### [Task brief]
Transcribe only the lines between the first line of the records and the line containing "with the least", inclusive, exactly as written.

(Input begins)

import Summits.HodgeConjecture.HodgeConjecture.Theorems.PadicSemiregularLiftHodgeFermatVarietiesFibreOfTopLevel
import HarnessLib

/-!
# A non-paired Hodge sextuple at a level prime to `6` contains four points of a `5`-progression — line `cancel-by-any-claim-lattice`, crux `HodgeFermatVarieties` (stmt-HodgeConjecture-1334)

Lead c4's programme S16, registered stub S16-L2 `stub_exists_fibre_of_not_paired`: for `m` coprime to `6` with
`25 ∤ m`, `35 ∤ m`, a Hodge sextuple `s` of `ℤ/m` with `count x s ≠ count (-x) s` for some `x` contains all but
one of the five points `A + j(m/5)` (`j < 5`) of a progression with `5A ≠ 0`. Proof: realise `s` as a character
`α : Fin 6 → ℤ/m`; the level of an entry with asymmetric multiplicity is non-even; take the non-even level `M`
with the least `m/M` (so every proper multiple of `M` is even) and apply the level analysis
`PairedNull.stub_fibre_of_top_level` (`…FibreOfTopLevel`): `M = 5n` and a full fibre `{crt⁻¹(y, b)}` of unit
parts of level-`M` entries; with `x₀ = crt⁻¹(0, b)` and `A = (m/M)·⟨x₀⟩` the entries above the fibre are
`A + j(m/5)`, `j = 1, …, 4` (the lift `x ↦ (m/M)·⟨x⟩` is additive and `crt⁻¹(jn, b) = x₀ + jn`), and
`5A = (m/n)·⟨x₀⟩ ≠ 0` because `x₀ ≡ b (mod n)` is a unit and `n > 1`.

References: [Aoki1983] N. Aoki, Math. Ann. 266 (1983) 23–54, Thm. A′ (§7), Prop. 2.1.
-/

-- every sibling file of the line declares into `…CancelByAnyClaimLattice.PairedNull` from a differently named module
set_option linter.dupNamespace false

noncomputable section

open Finset
open Literature.AlgebraicGeometry.HodgeTheory Literature.AlgebraicGeometry.HodgeTheory.FermatCharacter

namespace Summit.HodgeConjecture.HodgeConjecture.Theorems.CancelByAnyClaimLattice

namespace PairedNull

/-! ### From the fibre to the progression: the registered stub S16-L2 -/

section Progression

variable {m : ℕ} [NeZero m]

omit [NeZero m] in
/-- The lift `x ↦ (m/M)·⟨x⟩ : ℤ/M → ℤ/m` is additive. [folklore] -/
theorem divMul_val_add {M : ℕ} [NeZero M] (hMm : M ∣ m) (x y : ZMod M) :
    ((m / M : ℕ) : ZMod m) * (((x + y).val : ℕ) : ZMod m) =
      ((m / M : ℕ) : ZMod m) * ((x.val : ℕ) : ZMod m) + ((m / M : ℕ) : ZMod m) * ((y.val : ℕ) : ZMod m) := by
  have hdiv := Nat.div_add_mod (x.val + y.val) M
  rw [ZMod.val_add, ← mul_add, ← Nat.cast_add]
  have hq : ((m / M : ℕ) : ZMod m) * (((M * ((x.val + y.val) / M)) : ℕ) : ZMod m) = 0 := by
    rw [← Nat.cast_mul, ← mul_assoc, Nat.div_mul_cancel hMm, Nat.cast_mul, ZMod.natCast_self, zero_mul]
  conv_rhs => rw [← hdiv, Nat.cast_add, mul_add, hq, zero_add]

/-- A residue is `(m/L)·⟨its unit part⟩` for its exact level `L`. [cite: Aoki1983, Prop. 2.1] -/
theorem eq_divMul_unitPart {L : ℕ} {x : ZMod m} (hlev : m / m.gcd x.val = L) :
    x = ((m / L : ℕ) : ZMod m) * ((((x.val / (m / L) : ℕ) : ZMod L)).val : ZMod m) := by
  subst hlev
  exact (unitPart_spec x).2.symm

/-- `(m/n)·t ≡ 0 (mod m)` iff `n ∣ t`, for `n ∣ m`. [folklore] -/
theorem divMul_natCast_eq_zero_iff {n : ℕ} (hnm : n ∣ m) (t : ℕ) :
    ((m / n * t : ℕ) : ZMod m) = 0 ↔ n ∣ t := by
  rw [ZMod.natCast_eq_zero_iff]
  obtain ⟨k, hk⟩ := hnm
  have hk0 : 0 < k := Nat.pos_of_ne_zero fun h0 ↦ NeZero.ne m (by rw [hk, h0, mul_zero])
  have hn0 : 0 < n := Nat.pos_of_ne_zero fun h0 ↦ NeZero.ne m (by rw [hk, h0, zero_mul])
  rw [hk, Nat.mul_div_cancel_left k hn0, mul_comm n k]
  exact Nat.mul_dvd_mul_iff_left hk0

/-- **S16-L2 `stub_exists_fibre_of_not_paired`** — a non-paired Hodge sextuple at a level `m` prime to `6`
(`25 ∤ m`, `35 ∤ m`) contains all but one of the five points of a progression `{A + j(m/5)}` with `5A ≠ 0`
(from `stub_fibre_of_top_level` at the top non-even level `M = 5n`: `A = (m/M)·⟨crt⁻¹(0, b)⟩`, the excluded
point `j₀ = 0` being the non-unit point of the fibre). [cite: Aoki1983, Thm. A′ (§7)] -/
theorem stub_exists_fibre_of_not_paired : ∀ (m : ℕ) [NeZero m], m.Coprime 6 → ¬ 25 ∣ m → ¬ 35 ∣ m → ∀ s : Multiset (ZMod m), IsHodgeMultiset s → Multiset.card s = 6 → (∃ x : ZMod m, Multiset.count x s ≠ Multiset.count (-x) s) → 5 ∣ m ∧ ∃ A : ZMod m, (5 : ZMod m) * A ≠ 0 ∧ ∃ j₀ : ℕ, j₀ < 5 ∧ ∀ j : ℕ, j < 5 → j ≠ j₀ → A + (j : ZMod m) * ((m / 5 : ℕ) : ZMod m) ∈ s := by
  intro m _ hm6 h25 h35 s hs h6 hns
  classical
  have hm0 : m ≠ 0 := NeZero.ne m
  obtain ⟨r, α, hα, rfl⟩ := hs.exists_isHodge
  have hr : r = 6 := by rw [card_univ_val_map] at h6; exact h6
  subst hr
  -- the non-even level of some entry
  obtain ⟨x, hx⟩ := hns
  rw [count_univ_val_map, count_univ_val_map] at hx
  have hx0 : x ≠ 0 := by
    rintro rfl
    rw [neg_zero] at hx
    exact hx rfl
  have hfibre : ∀ (M : ℕ) (y : ZMod m), m / m.gcd y.val = M →
      (univ.filter fun i : Fin 6 ↦ α i = y) =
        univ.filter fun i : Fin 6 ↦ m / m.gcd (α i).val = M ∧
          ((((α i).val / (m / M)) : ℕ) : ZMod M) = (((y.val / (m / M)) : ℕ) : ZMod M) := by
    intro M y hy
    ext i
    simp only [mem_filter, mem_univ, true_and]
    constructor
    · rintro rfl; exact ⟨hy, rfl⟩
    · rintro ⟨hli, hri⟩
      exact eq_of_level_eq_of_unitPart_eq hli hy hri
  set P : ℕ → Prop := fun d ↦ ∃ M : ℕ, M ∣ m ∧ m / M = d ∧ ∃ v : ZMod M,
      #(univ.filter fun i : Fin 6 ↦ m / m.gcd (α i).val = M ∧ ((((α i).val / (m / M)) : ℕ) : ZMod M) = -v) ≠
      #(univ.filter fun i : Fin 6 ↦ m / m.gcd (α i).val = M ∧ ((((α i).val / (m / M)) : ℕ) : ZMod M) = v) with hP
  have hPex : ∃ d, P d := by
    refine ⟨m / (m / m.gcd x.val), m / m.gcd x.val, level_dvd x, rfl, (((x.val / (m / (m / m.gcd x.val))) : ℕ)), ?_⟩
    rw [← unitPart_neg hx0 rfl, ← hfibre _ (-x) (level_neg x), ← hfibre _ x rfl]
    exact Ne.symm hx
  -- the top non-even level `M` (least `d = m / M`)
  obtain ⟨M, hMm, hdM, hne⟩ := Nat.find_spec hPex
  have hM0 : M ≠ 0 := fun h0 ↦ hm0 (by rw [h0] at hMm; exact zero_dvd_iff.mp hMm)
  have hIH : ∀ M' : ℕ, M' ∣ m → M ∣ M' → M' ≠ M → ∀ u : ZMod M',
      #(univ.filter fun i : Fin 6 ↦ m / m.gcd (α i).val = M' ∧ ((((α i).val / (m / M')) : ℕ) : ZMod M') = -u) =
      #(univ.filter fun i : Fin 6 ↦ m / m.gcd (α i).val = M' ∧ ((((α i).val / (m / M')) : ℕ) : ZMod M') = u) := by
    intro M' hM'm hMM' hneM u
    have hM'0 : M' ≠ 0 := fun h0 ↦ hm0 (by rw [h0] at hM'm; exact zero_dvd_iff.mp hM'm)
    have hlt : m / M' < Nat.find hPex := by
      rw [← hdM]
      obtain ⟨t, rfl⟩ := hMM'
      obtain ⟨s', hs'⟩ := hM'm
      have ht1 : t ≠ 1 := fun h1 ↦ hneM (by rw [h1, mul_one])
      have ht0 : t ≠ 0 := fun h0 ↦ hM'0 (by rw [h0, mul_zero])
      have hs0 : 0 < s' := Nat.pos_of_ne_zero fun h0 ↦ hm0 (by rw [hs', h0, mul_zero])
      have h1 : m / (M * t) = s' := by rw [hs', Nat.mul_div_cancel_left _ (Nat.pos_of_ne_zero hM'0)]
      have h2 : m / M = t * s' := by
        rw [hs', mul_assoc, Nat.mul_div_cancel_left _ (Nat.pos_of_ne_zero hM0)]
      rw [h1, h2]
      calc s' = 1 * s' := (one_mul s').symm
        _ < t * s' := Nat.mul_lt_mul_of_lt_of_le (by omega) (le_refl s') hs0
    have hmin := Nat.find_min hPex hlt
    simp only [hP, not_exists, not_and, not_not] at hmin
    exact hmin M' hM'm rfl u
  obtain ⟨n, hc, hMn, hn1, b, hbu, hfib⟩ := fibre_of_top_level hm6 h25 h35 hα hMm hne hIH
  subst hMn
  have hn0 : n ≠ 0 := by omega
  haveI : NeZero n := ⟨hn0⟩
  have h5m : 5 ∣ m := (dvd_mul_right 5 n).trans hMm
  obtain ⟨k, hk⟩ := hMm
  have hk0 : k ≠ 0 := fun h0 ↦ hm0 (by rw [hk, h0, mul_zero])
  have hdiv5n : m / (5 * n) = k := by rw [hk, Nat.mul_div_cancel_left _ (by positivity)]
  have hdiv5 : m / 5 = n * k := by rw [hk, mul_assoc, Nat.mul_div_cancel_left _ (by norm_num)]
  have hdivn : m / n = 5 * k := by
    rw [hk, show 5 * n * k = n * (5 * k) by ring, Nat.mul_div_cancel_left _ (Nat.pos_of_ne_zero hn0)]
  -- the base point `x₀ = crt⁻¹(0, b)` and `A = (m/(5n))·⟨x₀⟩`
  set x₀ : ZMod (5 * n) := (ZMod.chineseRemainder hc).symm (0, b) with hx₀
  refine ⟨h5m, ((m / (5 * n) : ℕ) : ZMod m) * ((x₀.val : ℕ) : ZMod m), ?_, 0, by norm_num, fun j hj hj0 ↦ ?_⟩
  · -- `5A ≠ 0`: `5A = (m/n)·⟨x₀⟩` and `n ∤ ⟨x₀⟩` as `x₀ ≡ b (mod n)`, `b` a unit, `n > 1`
    intro h0
    have h5A : (5 : ZMod m) * (((m / (5 * n) : ℕ) : ZMod m) * ((x₀.val : ℕ) : ZMod m)) =
        ((m / n * x₀.val : ℕ) : ZMod m) := by
      rw [hdivn, hdiv5n]; push_cast; ring
    rw [h5A, divMul_natCast_eq_zero_iff ((dvd_mul_left n 5).trans ⟨k, hk⟩)] at h0
    have hb : (ZMod.castHom (dvd_mul_left n 5) (ZMod n)) x₀ = b := (castHom_crt_symm hc 0 b).2
    rw [ZMod.castHom_apply, ZMod.cast_eq_val, (ZMod.natCast_eq_zero_iff _ _).mpr h0] at hb
    haveI : Fact (1 < n) := ⟨hn1⟩
    exact hbu.ne_zero hb.symm
  · -- the point `A + j(m/5)` is the entry above `crt⁻¹(jn, b)`
    have hjn5 : ¬ 5 ∣ j * n := fun hd ↦ by
      rcases (Nat.Prime.dvd_mul Nat.prime_five).mp hd with hd | hd
      · exact absurd (Nat.le_of_dvd (by omega) hd) (by omega)
      · exact (Nat.Prime.coprime_iff_not_dvd Nat.prime_five).mp hc hd
    have hy0 : ((j * n : ℕ) : ZMod 5) ≠ 0 := by rwa [Ne, ZMod.natCast_eq_zero_iff]
    haveI : Fact (Nat.Prime 5) := ⟨Nat.prime_five⟩
    have hyu : IsUnit ((j * n : ℕ) : ZMod 5) := isUnit_iff_ne_zero.mpr hy0
    obtain ⟨i, hlev, hup⟩ := hfib hyu.unit
    rw [IsUnit.unit_spec] at hup
    -- `crt⁻¹(jn, b) = x₀ + jn`
    have hxj : (ZMod.chineseRemainder hc).symm (((j * n : ℕ) : ZMod 5), b) = x₀ + ((j * n : ℕ) : ZMod (5 * n)) := by
      have h1 : ZMod.castHom (dvd_mul_right 5 n) (ZMod 5) (x₀ + ((j * n : ℕ) : ZMod (5 * n))) =
          ((j * n : ℕ) : ZMod 5) := by
        rw [map_add, map_natCast, hx₀, (castHom_crt_symm hc 0 b).1, zero_add]
      have h2 : ZMod.castHom (dvd_mul_left n 5) (ZMod n) (x₀ + ((j * n : ℕ) : ZMod (5 * n))) = b := by
        rw [map_add, map_natCast, hx₀, (castHom_crt_symm hc 0 b).2, Nat.cast_mul, ZMod.natCast_self, mul_zero,
          add_zero]
      rw [← h1, ← h2]
      exact crt_symm_castHom hc _
    have hαi : α i = ((m / (5 * n) : ℕ) : ZMod m) * ((x₀.val : ℕ) : ZMod m) + (j : ZMod m) * ((m / 5 : ℕ) : ZMod m) := by
      rw [eq_divMul_unitPart hlev, hup, hxj, divMul_val_add ⟨k, hk⟩]
      congr 1
      have hval : (((j * n : ℕ) : ZMod (5 * n))).val = j * n := by
        rw [ZMod.val_natCast, Nat.mod_eq_of_lt (by nlinarith [Nat.pos_of_ne_zero hn0])]
      rw [hval, hdiv5n, hdiv5]
      push_cast
      ring
    rw [← hαi]
    exact Multiset.mem_map_of_mem _ (Finset.mem_univ_val i)

end Progression

end PairedNull

end Summit.HodgeConjecture.HodgeConjecture.Theorems.CancelByAnyClaimLattice

end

(Input ends)

### [Task response]
import Summits.HodgeConjecture.HodgeConjecture.Theorems.PadicSemiregularLiftHodgeFermatVarietiesFibreOfTopLevel
import HarnessLib

/-!
# A non-paired Hodge sextuple at a level prime to `6` contains four points of a `5`-progression — line `cancel-by-any-claim-lattice`, crux `HodgeFermatVarieties` (stmt-HodgeConjecture-1334)

Lead c4's programme S16, registered stub S16-L2 `stub_exists_fibre_of_not_paired`: for `m` coprime to `6` with
`25 ∤ m`, `35 ∤ m`, a Hodge sextuple `s` of `ℤ/m` with `count x s ≠ count (-x) s` for some `x` contains all but
one of the five points `A + j(m/5)` (`j < 5`) of a progression with `5A ≠ 0`. Proof: realise `s` as a character
`α : Fin 6 → ℤ/m`; the level of an entry with asymmetric multiplicity is non-even; take the non-even level `M`
with the least `m/M` (so every proper multiple of `M` is even) and apply the level analysis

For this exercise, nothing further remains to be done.